A Tribute to E.B. White


E.B. White

''E. B. White was a great essayist, a supreme stylist. His literary style was as pure as any in our language. It was singular, colloquial, clear, unforced, thoroughly American and utterly beautiful. Because of his quiet influence, several generations of this country's writers write better than they might have done. He never wrote a mean or careless sentence. He was impervious to literary, intellectual and political fashion. He was ageless, and his writing was timeless"  
- William Shawn, editor of The New Yorker from 1952 until 1987

E.B. White's literary achievements were incredibly diverse.  Herbert Mitgang, in his New York Tines obituary for the great writer, stated that "Mr. White's writing was appreciated by generations of readers of every age,"  Not only was E.B. White the author of such beloved children's classics as Charlotte's Web, Stuart Little and The Trumpet and the Swan," but he published over 17 books of prose, poetry and sketches.  His adult books include One Man's Meat, The Second Tree from the Corner, Letters of E. B. White, The Essays of E. B. White, and Poems and Sketches of E. B. White.  He also revised and expanded The Elements of Style, William Strrunk Jr.'s influential guidebook for American English usage.

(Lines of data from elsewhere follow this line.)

import Mathlib
import Summits.Parity.BatemanHorn.Theorems.IsogenyRedeiTypeIMainTermLocalCounts
import HarnessLib

/-!
# Type-I main term for Bateman–Horn (stmt-Parity-0873), input D1: counting and regrouping

Elementary bookkeeping turning the route's double sum
`∑_{n ≤ x} ∑_{d_i ∣ f_i(n), ∏ d_i ≤ X} ∏ μ(d_i) log d_i` into
`#{n} · ∑_{m ≤ X} ∑_{d_1⋯d_k = m} G(d) ∏ μ(d_i) log d_i + (error)`:

* `exists_forall_eval_pos` — the members of a Bateman–Horn system are eventually `≥ 1` at integers;
* `inner_sum_eq` — for such `n` the inner sum is a sum over the box `[1, X]^k`;
* `sum_inner_swap` — exchanging the two summations produces the solution counts `#sysSols`;
* `abs_card_sysSols_Icc_sub_le` — `#sysSols` on an interval `= length · G(d) + O(ρ(d))`;
* `sum_box_filter_eq_sum_Ioc` — regrouping the box sum by the value of `∏ d_i`.

Everything here is proved.
-/

noncomputable section

open Finset Polynomial ArithmeticFunction Filter Topology
open scoped ArithmeticFunction.Moebius

namespace Summit.Parity.BatemanHorn.Theorems.TypeIMainTerm

open Literature.NumberTheory.Sieve Literature.NumberTheory.LFunctions

variable {k : ℕ} (f : Fin k → ℤ[X])

/-- The members of a Bateman–Horn system are eventually `≥ 1` along the natural numbers. -/
theorem exists_forall_eval_pos (hsys : IsBatemanHornSystem f) :
    ∃ n₀ : ℕ, 1 ≤ n₀ ∧ ∀ n : ℕ, n₀ ≤ n → ∀ i, 1 ≤ (f i).eval (n : ℤ) := by
  have h : ∀ i, ∀ᶠ n : ℕ in atTop, 1 ≤ (f i).eval (n : ℤ) := by
    intro i
    set P : ℝ[X] := (f i).map (Int.castRingHom ℝ) with hP
    have hinj : Function.Injective (Int.castRingHom ℝ) := Int.cast_injective
    have hdeg : 0 < P.degree := by
      rw [hP, Polynomial.degree_map_eq_of_injective hinj,
        Polynomial.degree_eq_natDegree (hsys.irreducible i).ne_zero]
      exact_mod_cast natDegree_member_pos f hsys i
    have hlc : 0 ≤ P.leadingCoeff := by
      rw [hP, Polynomial.leadingCoeff_map_of_injective hinj, eq_intCast]
      exact_mod_cast (hsys.leadingCoeff_pos i).le
    have ht := (Polynomial.tendsto_atTop_of_leadingCoeff_nonneg P hdeg hlc).comp
      tendsto_natCast_atTop_atTop
    filter_upwards [ht.eventually_ge_atTop 1] with n hn
    have heq : P.eval (n : ℝ) = (((f i).eval (n : ℤ) : ℤ) : ℝ) := by
      rw [hP, Polynomial.eval_map, show ((n : ℕ) : ℝ) = Int.castRingHom ℝ (n : ℤ) by simp,
        Polynomial.eval₂_hom]
      rfl
    have : (1 : ℝ) ≤ (((f i).eval (n : ℤ) : ℤ) : ℝ) := heq ▸ hn
    exact_mod_cast this
  obtain ⟨n₀, hn₀⟩ := Filter.eventually_atTop.mp (Filter.eventually_all.mpr h)
  exact ⟨max n₀ 1, le_max_right _ _, fun n hn i => hn₀ n ((le_max_left _ _).trans hn) i⟩

/-- For `n` with all `f_i(n) ≥ 1`, the inner sum of the Type-I main term is a sum over the box
`[1, ⌊X⌋]^k` of `[∏ d_i ≤ X] [∀ i, d_i ∣ f_i(n)] w(d)`. -/
theorem inner_sum_eq {n : ℕ} (hn : ∀ i, 1 ≤ (f i).eval (n : ℤ)) (X : ℝ) :
    ∑ d ∈ Fintype.piFinset (fun i => (((f i).eval (n : ℤ)).toNat).divisors),
        (if ∏ i, (d i : ℝ) ≤ X then ∏ i, ((μ (d i) : ℝ) * Real.log (d i)) else 0) =
      ∑ d ∈ (Fintype.piFinset fun _ : Fin k => Icc 1 ⌊X⌋₊).filter (fun d => ∏ i, (d i : ℝ) ≤ X),
        if (∀ i, ((d i : ℕ) : ℤ) ∣ (f i).eval (n : ℤ)) then wt d else 0 := by
  classical
  rw [← Finset.sum_filter, ← Finset.sum_filter]
  refine Finset.sum_congr ?_ fun _ _ => rfl
  ext d
  simp only [Finset.mem_filter, Fintype.mem_piFinset, Nat.mem_divisors, Finset.mem_Icc]
  have hF : ∀ i, ((((f i).eval (n : ℤ)).toNat : ℕ) : ℤ) = (f i).eval (n : ℤ) := fun i =>
    Int.toNat_of_nonneg (by linarith [hn i])
  have hF0 : ∀ i, ((f i).eval (n : ℤ)).toNat ≠ 0 := fun i h => by
    have := hF i
    rw [h] at this
    push_cast at this
    linarith [hn i]
  constructor
  · rintro ⟨hd, hprod⟩
    have hpos : ∀ i, 0 < d i := fun i =>
      Nat.pos_of_dvd_of_pos (hd i).1 (Nat.pos_of_ne_zero (hF0 i))
    refine ⟨⟨fun i => ⟨hpos i, ?_⟩, hprod⟩, fun i => ?_⟩
    · refine Nat.le_floor ?_
      have h1 : d i ≤ ∏ j, d j :=
        Nat.le_of_dvd (Finset.prod_pos fun j _ => hpos j) (Finset.dvd_prod_of_mem _ (Finset.mem_univ i))
      calc (d i : ℝ) ≤ ((∏ j, d j : ℕ) : ℝ) := by exact_mod_cast h1
        _ = ∏ j, (d j : ℝ) := by push_cast; rfl
        _ ≤ X := hprod
    · rw [← hF i]
      exact Int.natCast_dvd_natCast.mpr (hd i).1
  · rintro ⟨⟨hd, hprod⟩, hdiv⟩
    refine ⟨fun i => ⟨?_, hF0 i⟩, hprod⟩
    have := hdiv i
    rw [← hF i] at this
    exact Int.natCast_dvd_natCast.mp this

/-- Exchanging the order of summation: `∑_n ∑_d [d ∣ f(n)] w(d) = ∑_d w(d) · #sysSols`. -/
theorem sum_inner_swap (s : Finset ℕ) (T : Finset (Fin k → ℕ)) :
    ∑ n ∈ s, ∑ d ∈ T, (if (∀ i, ((d i : ℕ) : ℤ) ∣ (f i).eval (n : ℤ)) then wt d else 0) =
      ∑ d ∈ T, wt d * ((sysSols f d s).card : ℝ) := by
  classical
  rw [Finset.sum_comm]
  refine Finset.sum_congr rfl fun d _ => ?_
  rw [← Finset.sum_filter]
  unfold sysSols
  rw [Finset.sum_const, nsmul_eq_mul, mul_comm]

/-- Counting solutions on `[n₀, x]`: `#sysSols = (x + 1 − n₀) G(d) + O(ρ(d))`. -/
theorem abs_card_sysSols_Icc_sub_le (d : Fin k → ℕ) (hd : ∀ i, 0 < d i) (n₀ x : ℕ) :
    |((sysSols f d (Icc n₀ x)).card : ℝ) - ((x + 1 - n₀ : ℕ) : ℝ) * sysDensity f d| ≤
      sysCount f d := by
  rcases le_or_gt n₀ (x + 1) with hn₀ | hn₀
  · have hL := tupleLcm_pos hd
    have h := abs_card_filter_Ico_sysPred_sub_le f d hL n₀ (x + 1 - n₀)
    have hI : Ico n₀ (n₀ + (x + 1 - n₀)) = Icc n₀ x := by
      ext m
      rw [Finset.mem_Ico, Finset.mem_Icc]
      omega
    rw [hI] at h
    unfold sysDensity
    convert h using 3
    ring
  · have h1 : Icc n₀ x = ∅ := Finset.Icc_eq_empty (by omega)
    have h2 : x + 1 - n₀ = 0 := by omega
    rw [h1, h2]
    unfold sysSols
    simp

/-- Regrouping the box sum by the value of the product:
`∑_{d ∈ [1,⌊X⌋]^k, ∏ d_i ≤ X} G(d) = ∑_{m ≤ ⌊X⌋} ∑_{d_1⋯d_k = m} G(d)`. -/
theorem sum_box_filter_eq_sum_Ioc {β : Type*} [AddCommMonoid β] (G : (Fin k → ℕ) → β) {X : ℝ}
    (hX : 0 ≤ X) :
    ∑ d ∈ (Fintype.piFinset fun _ : Fin k => Icc 1 ⌊X⌋₊).filter (fun d => ∏ i, (d i : ℝ) ≤ X), G d =
      ∑ m ∈ Ioc 0 ⌊X⌋₊, ∑ d ∈ Nat.finMulAntidiag k m, G d := by
  classical
  set D₀ := ⌊X⌋₊ with hD₀
  have key := RudnickSarnakN.sum_Icc_sum_finMulAntidiag_eq (r := k) (N := D₀) (B := max (D₀ ^ k) D₀)
    (le_max_left _ _) (fun m ν => if m ≤ D₀ ∧ ∀ i, ν i ≤ D₀ then G ν else 0) (fun m ν hex => by
      obtain ⟨i, hi⟩ := hex
      rw [if_neg]
      rintro ⟨-, h⟩
      exact absurd (h i) (not_le.mpr hi))
  have hR : ∀ ν ∈ Fintype.piFinset (fun _ : Fin k => Icc 1 D₀),
      (if (∏ i, ν i) ≤ D₀ ∧ ∀ i, ν i ≤ D₀ then G ν else 0) =
        if ∏ i, (ν i : ℝ) ≤ X then G ν else 0 := by
    intro ν hν
    rw [Fintype.mem_piFinset] at hν
    have hνi : ∀ i, ν i ≤ D₀ := fun i => (Finset.mem_Icc.mp (hν i)).2
    by_cases h : ∏ i, (ν i : ℝ) ≤ X
    · rw [if_pos h, if_pos ⟨(Nat.le_floor_iff hX).mpr (by exact_mod_cast h), hνi⟩]
    · rw [if_neg h, if_neg]
      rintro ⟨h', -⟩
      have := (Nat.le_floor_iff hX).mp h'
      push_cast at this
      exact h this
  rw [Finset.sum_congr rfl hR] at key
  rw [Finset.sum_filter, ← key]
  calc ∑ m ∈ Icc 1 (max (D₀ ^ k) D₀), ∑ ν ∈ Nat.finMulAntidiag k m,
          (if m ≤ D₀ ∧ ∀ i, ν i ≤ D₀ then G ν else 0)
      = ∑ m ∈ Icc 1 (max (D₀ ^ k) D₀), if m ≤ D₀ then ∑ ν ∈ Nat.finMulAntidiag k m, G ν else 0 := by
        refine Finset.sum_congr rfl fun m hm => ?_
        rw [Finset.mem_Icc] at hm
        by_cases hmD : m ≤ D₀
        · rw [if_pos hmD]
          refine Finset.sum_congr rfl fun ν hν => ?_
          rw [if_pos]
          exact ⟨hmD, fun i => (Nat.le_of_dvd (by omega) (Nat.dvd_of_mem_finMulAntidiag hν i)).trans hmD⟩
        · rw [if_neg hmD]
          exact Finset.sum_eq_zero fun ν _ => by rw [if_neg]; exact fun h => hmD h.1
    _ = ∑ m ∈ (Icc 1 (max (D₀ ^ k) D₀)).filter (fun m => m ≤ D₀), ∑ ν ∈ Nat.finMulAntidiag k m, G ν := by
        rw [Finset.sum_filter]
    _ = ∑ m ∈ Ioc 0 D₀, ∑ ν ∈ Nat.finMulAntidiag k m, G ν := by
        refine Finset.sum_congr ?_ fun _ _ => rfl
        ext m
        simp only [Finset.mem_filter, Finset.mem_Icc, Finset.mem_Ioc]
        constructor
        · rintro ⟨⟨h1, -⟩, h2⟩; exact ⟨h1, h2⟩
        · rintro ⟨h1, h2⟩; exact ⟨⟨h1, h2.trans (le_max_right _ _)⟩, h2⟩

end Summit.Parity.BatemanHorn.Theorems.TypeIMainTerm

end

Elwyn Brooks White was born 117 years ago today (July 11, 1899) in Mount Vernon, New York.  He was the youngest child of Samuel Tilly White, the president of a piano company, and Jessie Hart White, the daughter of Scottish-American artist William Hart.  Samuel and Jessie had moved their family from Brooklyn to Mount Vernon because as E.B. put it,  ''Mount Vernon sounded tonier.''

In 1921, E.B. White graduated from Cornell University with a Bachelor of Arts degree.  White, who was editor of his school's newspaper, The Cornell Sun, decided to pursue a career in journalism.  After graduation, he worked as a reporter for the United Press and the Seattle Times.  In 1927, he joined the staff of The New Yorker and was a contributor to the magazine for almost six decades.  He was best known for his essays and "Notes and Comments" pieces.

When cartoonist and author James Thurber came to The New Yorker, also in 1927, the two shared an office and played an integral and distinctive role at the magazine.  Thurber described his colleague as a private man who shunned publicity.  In his profile of E.B. White in Credos and Curios, Thurber wrote about how during their time at The New Yorker, White would slip away to a nearby restaurant to avoid a visitor he didn't want to see.  E.B., he said, "avoided the interviewer, the photographer, the microphone, the rostrum, the literary tea, and the Stork Club (a prestigious, upscale Manhattan nightclub from 1929 to 1965)."

At The New Yorker, White and Thurber were packed into small quarters with, according to White, "just room enough for two men and two typewriters."  Still, they managed to collaborate on The New Yorker's "Talk of the Town" section.  In 1929, the duo co-wrote a takeoff on psychology titled Is Sex Necessary? Or, Why You Feel the Way You Do, a book that featured Thurber's cartoons.  Thurber, however, left The New Yorker in the mid-1930s.

In 1929, E.B. White married Katharine Sergeant Angell, who served as fiction editor for The New Yorker from 1925 to 1960. They met in 1926 at the magazine.  E.B. recalled the moment of their first meeting in a 1980 interview with Nan Robertson for The New York Times.  He had already submitted "two or three short things" to The New Yorker, a then-fledgling publication.  "She came striding out into the reception room where I was waiting.  'Are you Elwyn Brooks White," she said, and I said, 'I am.'  She had a lot of black hair and was very beautiful."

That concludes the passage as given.